Mailing List Archive: Re: ANN: SiteCrawl

[REBOL] Re: ANN: SiteCrawl

From: arolls:bigpond:au at: 25-Jul-2001 4:34


> rebol-pages: copy []
> SiteCrawl http://www.rebol.com rebol-pages
>
> I need feedback on this. Do you have a small site where you can test
> 'SiteCrawl for me?

> -Ryan

My site is fairly small, you can check it out easily:
http://users.bigpond.net.au/datababies/anton/index.html

I think not all links are written with surrounding
quotes, as assumed by your pageLinks function.
Maybe it's not the official way, but IE lets this through:
<a href=http://antonrolls.net>mysite</a>

Also, it doesn't catch a link such as this:
<a href="TechSupport/">Tech Support</a><br>
(as found in my site.)

without an index.html file specified.
I think it should look for:
 TechSupport/index.htm(l)
 TechSupport/default.htm(l)

It's interesting, if you

 trace/net on
 read http://users.bigpond.net.au/datababies/anton/TechSupport
 trace/net off

you can see it tries first to find the file "TechSupport",
then it tries to get the directory "TechSupport/".
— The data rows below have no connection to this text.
import Summits.ResolutionOfSingularities.ResolutionOfSingularities.Theorems.EquisingularLiftEquisingularLiftNatTowerConeRound
import Summits.ResolutionOfSingularities.ResolutionOfSingularities.Theorems.EquisingularLiftEquisingularLiftNatTowerRuledRoots
import Literature.AlgebraicGeometry.Resolution.StrictTransformBaseChange
import Literature.AlgebraicGeometry.Resolution.BlowupStalkEmbedding
import HarnessLib

/-!
# [OURS · L1 W4.5(b) · EL♮(3)] HSUB′(ReachTower₃) — THE ČECH-WITNESSED ROUND ON `Tower.Inv₂`, NEW EXCEPTIONAL SURFACE `E ↦ υ₂⁻¹Z`
# (tower driver clause (round), Čech disjunct of `TowerRound₂`; the assembly's stand-in S6 `hCech`, first half; invariants …NatTowerInvDefs v2 at
# `Ruled := DirLift.Ruled`)

res-D-pv-057 g9 AS a w45b hand (res-L1-w45b-plan-1 NAMING 2026-08-27T20:19:01Z «057 → TOWER₃ S6 `hCech` PROOF»; S6 STATEMENT OF RECORD 20:21:03Z (2) =
res-D-pv-029's `hCech` binder of `D/res-D-pv-029/gen8/TowerAssembly.lean`; custody DEAL #71 (1)). OURS; NOT a statement of any manuscript; AI-written, weaker
than expert review. No `sorry`; standard axioms. DEF-FREE. `--supports stmt-ResolutionOfSingularities-20148 --as helper`. Pattern (E): the file ELABORATES
with NAMED STAND-INS and shrinks as bricks land.

WHAT. `Tower.inv₂_cechRound_new`: at a tower stage `(G, γ, T, E, K)` with `Tower.Inv₂ … (DirLift.Ruled …) …`, a ČECH-WITNESSED round — closed
`Z ⊆ E ∩ T`, nonempty, a full multisection (`TowerFull`), a SECTION over the carrier (`DirStepSec`: `δ : Z̃ ≅ Z̃₉` over `γ ≫ υ'`), `υ₂ : G′ → G` the
blow-up of `𝓘⟨Z⟩` — yields `Tower.Inv₂` at the new stage `(G′, υ₂ ≫ γ, closure υ₂⁻¹(T ∖ Z), υ₂⁻¹Z, K′)` for the FORGOTTEN shadow `K′ = ∅` and, OFF THE
SHADOW (`closure (Z ∖ closure K) = Z`), for the transported shadow `K′ = closure υ₂⁻¹(K ∖ Z)`, modulo TWO NAMED STAND-INS:
* (N1) `hCentre` — **the ČECH CENTRE at this stage** («T-DIRLIFT at a transported stage», res-L1-w45b-stub-2's S6 design (a)–(d)): from the `Exc₂` datum
  `𝓔` of the stage (exact trace, locally principal, regular, off the generic point of `Y`, `DirLift.Ruled`), an ideal sheaf `𝒦₁` on `X` with the centre
  `𝒞 := 𝓔 ⊔ 𝒦₁` having (c1) exact reduced trace `𝒞·𝒪_G = 𝓘⟨Z⟩`, (c2) `V(𝒞) → Spec O` flat, (c3) `V(𝒞)` regular, (c4) `𝒦₁|_{V(𝓔)}` effective Cartier
  (the centre is a Cartier divisor ON the surface), (c5) quasi-regular 2-frames of `𝒞` at its points, (c6) `V(𝒞) ≅ ℙ¹_O` over `q` when the carrier is
  certified rational. Dischargers (not in this file): the root of `DirLift.Ruled` + res-D-pv-051's DIRDICT (a) (p555912 / p558327 / p559974) + T-DIRLIFT
  (`directionRoundStep` p556868, D3b p555056, D4 p551347) + stub-2's special-fibre bridge `exists_isIso_redSub_of_iso_over` + T-DIRLIFT-UP (051) +
  T-CENTRE-2FRAME (stub-3 p564791); `𝒦₁ = C₁·𝒪_X` for the root-level direction centre `C₁`.
* (N3) `hShadow` — **the transported shadow after a Čech round OFF the shadow**: the (k-ii)–(k-vi) clauses of `Tower.Shadow₂` for the pair
  `(𝒞·𝒪_{X₂}, St_𝒞 𝒦)` («simple-root argument on `Γ̃ ∩ V(𝒦)`», …NatTowerInvDefs docstring; owner 051 / stub-2; (k-i) is generic and proved here).
The CONE-WITNESSED sub-case of the driver's `K′` menu is NOT treated here (it is res-D-pv-029's `Tower.inv₂_coneRound_new` p558403); the closer
`…NatTowerCechRoundCloser` dispatches. The OLD surface `closure υ₂⁻¹(E ∖ Z)` is the sequel `…NatTowerCechRoundOld`.
HOW. res-D-pv-029's `Tower.inv₂_coneRound_new` VERBATIM with the cone partner `𝒦` replaced by (N1)'s `𝒦₁`: `exists_isBlowup` + `modelStep_chain`, (e-i)
…NatExceptionalReducedModel (frames from (c5)), (e-ii) the exceptional divisor is Cartier, (e-iii) Literature `IsBlowup.isRegular_subscheme_comap`, (e-iv)
`𝒞 ≥ 𝓔`, (e-v) DISCHARGED by stub-2's `DirLift.ruled_round_root` (p562947) fed with `DirStepSec`'s `δ` and (c1)–(c6); `K′ = ∅` by `Or.inl`.
-/

set_option linter.dupNamespace false -- mandated namespace `Summit.<Summit>.<Problem>` of this single-conjunct summit
set_option linter.overlappingInstances false -- signatures carry `[IsDomain O] [IsDiscreteValuationRing O]`

noncomputable section

open CategoryTheory CategoryTheory.Limits AlgebraicGeometry TopologicalSpace Topology IsLocalRing
open Literature.AlgebraicGeometry.Resolution
open Literature.AlgebraicGeometry.Morphisms (ProjCech.PP ProjCech.toSpec)
open AlgebraicGeometry.Scheme.IdealSheafData
open Summit.ResolutionOfSingularities.ResolutionOfSingularities.Theses.EquisingularLift.Split
open Summit.ResolutionOfSingularities.ResolutionOfSingularities.Cruxes.EquisingularLift.StrataSplit

namespace Summit.ResolutionOfSingularities.ResolutionOfSingularities.Cruxes.EquisingularLiftNat.Sections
In your SiteCrawl function, where it is written:
if error? try [...][
    links: next links
]
It seems as if you are relying on the error to
occur. An error occurs for all of the links in
my site.
And why do you write  links: next links  ? Surely
the next link will come along in the next iteration
of the foreach loop. I suggest just do nothing [].

Regards,

Anton.